↓

omit [DecidableEq K] in
/-- **FLIP 2: `Σ_{h ∈ S} ω(h·(1 − c₀ + c₀h)) = 0` over a complete irredundant system modulo `𝔭^{N′}` of `B_E`** (`2 ≤ d`, `1 ≤ s`, `|c₀| = |ϖ|^s`, `E + 2d − 1 ≤ N′`): under `h ↦ ch` the
unit `1 − c₀ + c₀h` moves by `c₀(c − 1)h` (depth `≥ s + 2d − 2 ≥ 2d − 1`), so its sign stays, while `ω(h)` flips. [cite: Serre1979, Ch. V §3 Cor. 3; Ch. XV §2] -/
theorem sum_normSign_mul_affine_hset_eq_zero [CompleteSpace K] [Finite 𝓀[K]] (hD : IsRamifiedQuadraticDatum σ ϖ d t) (h2v : Valued.v (2 : K) < 1) (h2d : 2 ≤ d)
    {s : ℕ} (hs : 1 ≤ s) {c₀ : K} (hσc₀ : σ c₀ = c₀) (hc₀ : Valued.v c₀ = Valued.v ϖ ^ s)
    (E : ℕ) {N' : ℕ} (hN : E + (2 * d - 1) ≤ N') (S : Finset K) (hS1 : ∀ h ∈ S, σ h = h ∧ Valued.v h = Valued.v ϖ ^ E ∧ Valued.v (1 - h) = 1)
    (hS2 : ∀ h : K, σ h = h → Valued.v h = Valued.v ϖ ^ E → Valued.v (1 - h) = 1 → ∃ x ∈ S, Valued.v (h - x) ≤ Valued.v ϖ ^ N')
    (hS3 : ∀ x ∈ S, ∀ x' ∈ S, Valued.v (x - x') ≤ Valued.v ϖ ^ N' → x = x') :
    ∑ h ∈ S, normSign σ (h * (1 - c₀ + c₀ * h)) = 0 := by
  obtain ⟨-, -, hϖ, -, -, -, -⟩ := id hD
  have hvϖ0 : Valued.v ϖ ≠ 0 := by rw [hϖ]; exact exp_ne_zero
  have hϖ1 : Valued.v ϖ ≤ 1 := by rw [hϖ, ← exp_zero]; exact exp_le_exp.2 (by norm_num)
  obtain ⟨c, hσc, hc1, hcd, hcn⟩ := exists_fixed_unit_not_norm_v_sub_one_le hD h2v
  have hc1lt : Valued.v (c - 1) < 1 := lt_of_le_of_lt hcd (by rw [← exp_zero, exp_lt_exp]; omega)
  have hcd' : Valued.v (c - 1) ≤ Valued.v ϖ ^ (2 * (d - 1)) := by
    rw [v_varpi_pow hϖ]; exact_mod_cast hcd
  have hNle : Valued.v ϖ ^ N' ≤ Valued.v ϖ ^ (2 * d - 1) * Valued.v ϖ ^ E := by
    rw [← pow_add]; exact pow_le_pow_right_of_le_one' hϖ1 (by omega)
  -- the summand and its letters
  have hL : ∀ h : K, σ h = h → Valued.v h = Valued.v ϖ ^ E →
      h ≠ 0 ∧ Valued.v h ≤ 1 ∧ σ (1 - c₀ + c₀ * h) = 1 - c₀ + c₀ * h ∧ Valued.v (1 - c₀ + c₀ * h) = 1 := fun h hσh hvh => by
    obtain ⟨h0, h1, -, hσu, hvu⟩ := hset_letters hϖ hs hσc₀ hc₀ hσh hvh
    exact ⟨h0, h1, hσu, hvu⟩
  refine sum_eq_zero_of_classIsometry_flip (A := {h : K | σ h = h ∧ Valued.v h = Valued.v ϖ ^ E ∧ Valued.v (1 - h) = 1}) S hS1
    (fun h hh => hS2 h hh.1 hh.2.1 hh.2.2) hS3 (fun h => c * h) ?_ ?_ (fun h => normSign σ (h * (1 - c₀ + c₀ * h))) ?_ ?_
  · rintro h ⟨hσh, hvh, h1h⟩
    refine ⟨by rw [map_mul, hσc, hσh], by rw [map_mul, hc1, one_mul, hvh], ?_⟩
    have hh1 : Valued.v h ≤ 1 := by rw [hvh]; exact pow_le_one₀ zero_le hϖ1
    rw [show 1 - c * h = (1 - h) - (c - 1) * h by ring, Valuation.map_sub_eq_of_lt_left _ ?_, h1h]
    rw [h1h, map_mul]
    exact mul_lt_one_of_nonneg_of_lt_one_left zero_le hc1lt hh1
  · rintro h - h' -
    rw [← mul_sub, map_mul, hc1, one_mul]
  · -- class-constancy of the summand
    rintro h ⟨hσh, hvh, -⟩ h' ⟨hσh', hvh', -⟩ hhh'
    obtain ⟨hh0, hh1, hσu, hvu⟩ := hL h hσh hvh
    obtain ⟨hh0', -, hσu', hvu'⟩ := hL h' hσh' hvh'
    have hu0 : 1 - c₀ + c₀ * h ≠ 0 := fun h0 => by rw [h0, map_zero] at hvu; exact zero_ne_one hvu
    -- `h·u(h) − h′·u(h′) = (h − h′)·(1 − c₀ + c₀(h + h′))`
    refine (normSign_eq_of_rel_near hD (by rw [map_mul, hσh, hσu]) (by rw [map_mul, hσh', hσu']) (mul_ne_zero hh0 hu0) le_rfl ?_).symm
    rw [show h * (1 - c₀ + c₀ * h) - h' * (1 - c₀ + c₀ * h') = (h - h') * (1 - c₀ + c₀ * (h + h')) by ring, map_mul, map_mul, hvu, mul_one, hvh]
    have hle : Valued.v (1 - c₀ + c₀ * (h + h')) ≤ 1 := by
      rw [show 1 - c₀ + c₀ * (h + h') = (1 - c₀ + c₀ * h) + c₀ * h' by ring]
      refine (Valuation.map_add _ _ _).trans (max_le (le_of_eq hvu) ?_)
      exact (hset_letters hϖ hs hσc₀ hc₀ hσh' hvh').2.2.1.le
    calc Valued.v (h - h') * Valued.v (1 - c₀ + c₀ * (h + h')) ≤ Valued.v ϖ ^ N' * 1 := mul_le_mul' hhh' hle
      _ ≤ Valued.v ϖ ^ (2 * d - 1) * Valued.v ϖ ^ E := by rw [mul_one]; exact hNle
  · -- the flip
    rintro h ⟨hσh, hvh, -⟩
    obtain ⟨hh0, hh1, hσu, hvu⟩ := hL h hσh hvh
    have hu0 : 1 - c₀ + c₀ * h ≠ 0 := fun h0 => by rw [h0, map_zero] at hvu; exact zero_ne_one hvu
    -- `ω((ch)·u(ch)) = ω(c·(h·u(ch))) = −ω(h·u(ch))` and `ω(h·u(ch)) = ω(h·u(h))`
    have hσhu' : σ (h * (1 - c₀ + c₀ * (c * h))) = h * (1 - c₀ + c₀ * (c * h)) := by
      rw [map_mul, map_add, map_sub, map_one, map_mul, map_mul, hσh, hσc₀, hσc]
    have hnear : normSign σ (h * (1 - c₀ + c₀ * (c * h))) = normSign σ (h * (1 - c₀ + c₀ * h)) := by
      refine normSign_eq_of_rel_near hD (by rw [map_mul, hσh, hσu]) hσhu' (mul_ne_zero hh0 hu0) le_rfl ?_
      have hx : Valued.v (h * (1 - c₀ + c₀ * h)) = Valued.v h := by rw [map_mul, hvu, mul_one]
      rw [hx, show h * (1 - c₀ + c₀ * h) - h * (1 - c₀ + c₀ * (c * h)) = -((c₀ * (c - 1) * h) * h) by ring, Valuation.map_neg, map_mul]
      refine mul_le_mul' ?_ le_rfl
      rw [map_mul, map_mul, hc₀, hvh]
      calc Valued.v ϖ ^ s * Valued.v (c - 1) * Valued.v ϖ ^ E ≤ Valued.v ϖ ^ 1 * Valued.v ϖ ^ (2 * (d - 1)) * 1 := by
            refine mul_le_mul' (mul_le_mul' (pow_le_pow_right_of_le_one' hϖ1 hs) hcd') (pow_le_one₀ zero_le hϖ1)
        _ = Valued.v ϖ ^ (2 * d - 1) := by rw [mul_one, ← pow_add]; congr 1; omega
    show normSign σ (c * h * (1 - c₀ + c₀ * (c * h))) = -normSign σ (h * (1 - c₀ + c₀ * h))
    rw [mul_assoc, normSign_mul_eq_neg_of_not_norm hD hσc hcn hσhu' (mul_ne_zero hh0 (fun h0 => ?_)), hnear]
    -- `u(ch) ≠ 0`: it is a unit
    have := (hset_letters hϖ hs hσc₀ hc₀ (h := c * h) (by rw [map_mul, hσc, hσh]) (by rw [map_mul, hc1, one_mul, hvh])).2.2.2.2
    rw [h0, map_zero] at this; exact zero_ne_one this

/-! ## §4  The three slot sums over any system of the r-shell -/

section Slots

variable [CompleteSpace K] [Finite 𝓀[K]]

/-- **SLOT 1: `Σ_{r ∈ Sh} ω(r + c₀) = 0`** over any complete irredundant system modulo `𝔭^N` of `{σr = r, |r| = |ϖ|^s, |r + c₀| = |ϖ|^e}` (`2 ≤ d`, `1 ≤ s ≤ e`, `|c₀| = |ϖ|^s`,
`e + 2d − 1 ≤ N`): `r + c₀ = c₀·h` and FLIP 1 on the h-set. [cite: Serre1979, Ch. V §3 Cor. 3; Ch. XV §2] -/
theorem sum_normSign_add_shell_eq_zero (hD : IsRamifiedQuadraticDatum σ ϖ d t) (h2v : Valued.v (2 : K) < 1) (h2d : 2 ≤ d)
    {s e N : ℕ} (hs : 1 ≤ s) (hse : s ≤ e) (hN : e + (2 * d - 1) ≤ N) {c₀ : K} (hσc₀ : σ c₀ = c₀) (hc₀ : Valued.v c₀ = Valued.v ϖ ^ s)
    (Sh : Finset K) (hSh1 : ∀ r ∈ Sh, σ r = r ∧ Valued.v r = Valued.v ϖ ^ s ∧ Valued.v (r + c₀) = Valued.v ϖ ^ e)
    (hSh2 : ∀ r : K, σ r = r → Valued.v r = Valued.v ϖ ^ s → Valued.v (r + c₀) = Valued.v ϖ ^ e → ∃ x ∈ Sh, Valued.v (r - x) ≤ Valued.v ϖ ^ N)
    (hSh3 : ∀ x ∈ Sh, ∀ x' ∈ Sh, Valued.v (x - x') ≤ Valued.v ϖ ^ N → x = x') :
    ∑ r ∈ Sh, normSign σ (r + c₀) = 0 := by
  obtain ⟨-, -, hϖ, -, -, -, -⟩ := id hD
  have hvϖ0 : Valued.v ϖ ≠ 0 := by rw [hϖ]; exact exp_ne_zero
  have hc₀0 : c₀ ≠ 0 := fun h0 => by rw [h0, map_zero] at hc₀; exact pow_ne_zero _ hvϖ0 hc₀.symm
  obtain ⟨hB1, hB2, hB3, hsum⟩ := hset_of_shell_image hϖ hse (by omega) hσc₀ hc₀ Sh hSh1 hSh2 hSh3 (fun h => normSign σ h)
  -- `ω(r + c₀) = ω(c₀)·ω(1 + r∕c₀)`
  have hterm : ∀ r ∈ Sh, normSign σ (r + c₀) = normSign σ c₀ * normSign σ (1 + r / c₀) := fun r hr => by
    obtain ⟨hσr, -, -⟩ := hSh1 r hr
    obtain ⟨hσh, hvh, -⟩ := hB1 _ (Finset.mem_image.2 ⟨r, hr, rfl⟩)
    have hh0 := (hset_letters hϖ hs hσc₀ hc₀ hσh hvh).1
    rw [show r + c₀ = c₀ * (1 + r / c₀) by rw [mul_add, mul_one, mul_div_cancel₀ r hc₀0, add_comm], normSign_mul_of_fixed hD hσc₀ hσh hc₀0 hh0]
  rw [Finset.sum_congr rfl hterm, ← Finset.mul_sum, hsum, sum_normSign_hset_eq_zero hD h2v h2d (e - s) (by omega) _ hB1 hB2 hB3, mul_zero]

/-- **SLOT 0: `Σ_{r ∈ Sh} ω(r·(r + c₀)) = 0`** (same data): `r(r + c₀) = (c₀σc₀)·((h − 1)h)` (`c₀` fixed: a norm factor, ★ `normSign_mul_norm`), `ω((h−1)h) = ω(−1)ω(h(1−h))`, and
★ p861409 (s0) the Möbius flip. [cite: IrelandRosen1990, Ch. 8 §3] [cite: Serre1979, Ch. XV §2] -/
theorem sum_normSign_mul_add_shell_eq_zero (hD : IsRamifiedQuadraticDatum σ ϖ d t) (h2v : Valued.v (2 : K) < 1) (h2d : 2 ≤ d)
    {s e N : ℕ} (hs : 1 ≤ s) (hse : s ≤ e) (hN : e + (2 * d - 1) ≤ N) {c₀ : K} (hσc₀ : σ c₀ = c₀) (hc₀ : Valued.v c₀ = Valued.v ϖ ^ s)
    (Sh : Finset K) (hSh1 : ∀ r ∈ Sh, σ r = r ∧ Valued.v r = Valued.v ϖ ^ s ∧ Valued.v (r + c₀) = Valued.v ϖ ^ e)
    (hSh2 : ∀ r : K, σ r = r → Valued.v r = Valued.v ϖ ^ s → Valued.v (r + c₀) = Valued.v ϖ ^ e → ∃ x ∈ Sh, Valued.v (r - x) ≤ Valued.v ϖ ^ N)
    (hSh3 : ∀ x ∈ Sh, ∀ x' ∈ Sh, Valued.v (x - x') ≤ Valued.v ϖ ^ N → x = x') :
    ∑ r ∈ Sh, normSign σ (r * (r + c₀)) = 0 := by
  obtain ⟨-, -, hϖ, -, -, -, -⟩ := id hD
  have hvϖ0 : Valued.v ϖ ≠ 0 := by rw [hϖ]; exact exp_ne_zero
  have hc₀0 : c₀ ≠ 0 := fun h0 => by rw [h0, map_zero] at hc₀; exact pow_ne_zero _ hvϖ0 hc₀.symm
  have hσm1 : σ (-1 : K) = -1 := by rw [map_neg, map_one]
  obtain ⟨hB1, hB2, hB3, hsum⟩ := hset_of_shell_image hϖ hse (by omega) hσc₀ hc₀ Sh hSh1 hSh2 hSh3 (fun h => normSign σ (h * (1 - h)))
  have hterm : ∀ r ∈ Sh, normSign σ (r * (r + c₀)) = normSign σ (-1) * normSign σ ((1 + r / c₀) * (1 - (1 + r / c₀))) := fun r hr => by
    obtain ⟨hσr, -, -⟩ := hSh1 r hr
    obtain ⟨hσh, hvh, h1h⟩ := hB1 _ (Finset.mem_image.2 ⟨r, hr, rfl⟩)
    have hh0 := (hset_letters hϖ hs hσc₀ hc₀ hσh hvh).1
    have h1h0 : 1 - (1 + r / c₀) ≠ 0 := fun h0 => by rw [h0, map_zero] at h1h; exact zero_ne_one h1h
    have e1 : r * (r + c₀) = (-1 * ((1 + r / c₀) * (1 - (1 + r / c₀)))) * (c₀ * σ c₀) := by rw [hσc₀]; field_simp; ring
    rw [e1, normSign_mul_norm σ _ hc₀0, normSign_mul_of_fixed hD hσm1 (by rw [map_mul, map_sub, map_one, hσh]) (by norm_num) (mul_ne_zero hh0 h1h0)]
  rw [Finset.sum_congr rfl hterm, ← Finset.mul_sum, hsum,
    sum_normSign_mul_one_sub_repr_eq_zero hD h2v h2d (e - s) (by omega) _ hB1 hB2 hB3, mul_zero]

/-- **SLOT 2: `Σ_{r ∈ Sh} ω((1 + r)·(r + c₀)) = 0`** (same data): `(1 + r)(r + c₀) = c₀·(h·(1 − c₀ + c₀h))` and FLIP 2 on the h-set. [cite: Serre1979, Ch. V §3 Cor. 3; Ch. XV §2] -/
theorem sum_normSign_one_add_mul_add_shell_eq_zero (hD : IsRamifiedQuadraticDatum σ ϖ d t) (h2v : Valued.v (2 : K) < 1) (h2d : 2 ≤ d)
    {s e N : ℕ} (hs : 1 ≤ s) (hse : s ≤ e) (hN : e + (2 * d - 1) ≤ N) {c₀ : K} (hσc₀ : σ c₀ = c₀) (hc₀ : Valued.v c₀ = Valued.v ϖ ^ s)
    (Sh : Finset K) (hSh1 : ∀ r ∈ Sh, σ r = r ∧ Valued.v r = Valued.v ϖ ^ s ∧ Valued.v (r + c₀) = Valued.v ϖ ^ e)
    (hSh2 : ∀ r : K, σ r = r → Valued.v r = Valued.v ϖ ^ s → Valued.v (r + c₀) = Valued.v ϖ ^ e → ∃ x ∈ Sh, Valued.v (r - x) ≤ Valued.v ϖ ^ N)
    (hSh3 : ∀ x ∈ Sh, ∀ x' ∈ Sh, Valued.v (x - x') ≤ Valued.v ϖ ^ N → x = x') :
    ∑ r ∈ Sh, normSign σ ((1 + r) * (r + c₀)) = 0 := by
  obtain ⟨-, -, hϖ, -, -, -, -⟩ := id hD
  have hvϖ0 : Valued.v ϖ ≠ 0 := by rw [hϖ]; exact exp_ne_zero
  have hc₀0 : c₀ ≠ 0 := fun h0 => by rw [h0, map_zero] at hc₀; exact pow_ne_zero _ hvϖ0 hc₀.symm
  obtain ⟨hB1, hB2, hB3, hsum⟩ := hset_of_shell_image hϖ hse (by omega) hσc₀ hc₀ Sh hSh1 hSh2 hSh3 (fun h => normSign σ (h * (1 - c₀ + c₀ * h)))
  have hterm : ∀ r ∈ Sh, normSign σ ((1 + r) * (r + c₀)) = normSign σ c₀ * normSign σ ((1 + r / c₀) * (1 - c₀ + c₀ * (1 + r / c₀))) := fun r hr => by
    obtain ⟨hσr, -, -⟩ := hSh1 r hr
    obtain ⟨hσh, hvh, -⟩ := hB1 _ (Finset.mem_image.2 ⟨r, hr, rfl⟩)
    obtain ⟨hh0, -, -, hσu, hvu⟩ := hset_letters hϖ hs hσc₀ hc₀ hσh hvh
    have hu0 : 1 - c₀ + c₀ * (1 + r / c₀) ≠ 0 := fun h0 => by rw [h0, map_zero] at hvu; exact zero_ne_one hvu
    rw [show (1 + r) * (r + c₀) = c₀ * ((1 + r / c₀) * (1 - c₀ + c₀ * (1 + r / c₀))) by field_simp; ring,
      normSign_mul_of_fixed hD hσc₀ (by rw [map_mul, hσh, hσu]) hc₀0 (mul_ne_zero hh0 hu0)]
  rw [Finset.sum_congr rfl hterm, ← Finset.mul_sum, hsum,
    sum_normSign_mul_affine_hset_eq_zero hD h2v h2d hs hσc₀ hc₀ (e - s) (by omega) _ hB1 hB2 hB3, mul_zero]

end Slots

/-! ## §5  HEADS — the three glue-window double sums vanish (★ (iv-c) ∕ ★ PT-3 letters, no class-constancy hypothesis) -/

section Window

variable [CompleteSpace K] [Finite 𝓀[K]]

↑

• _Task goal_
Go over the listing above and say how many lines contain the word "hnear". Please give the number only.

• _Result of this exercise_
2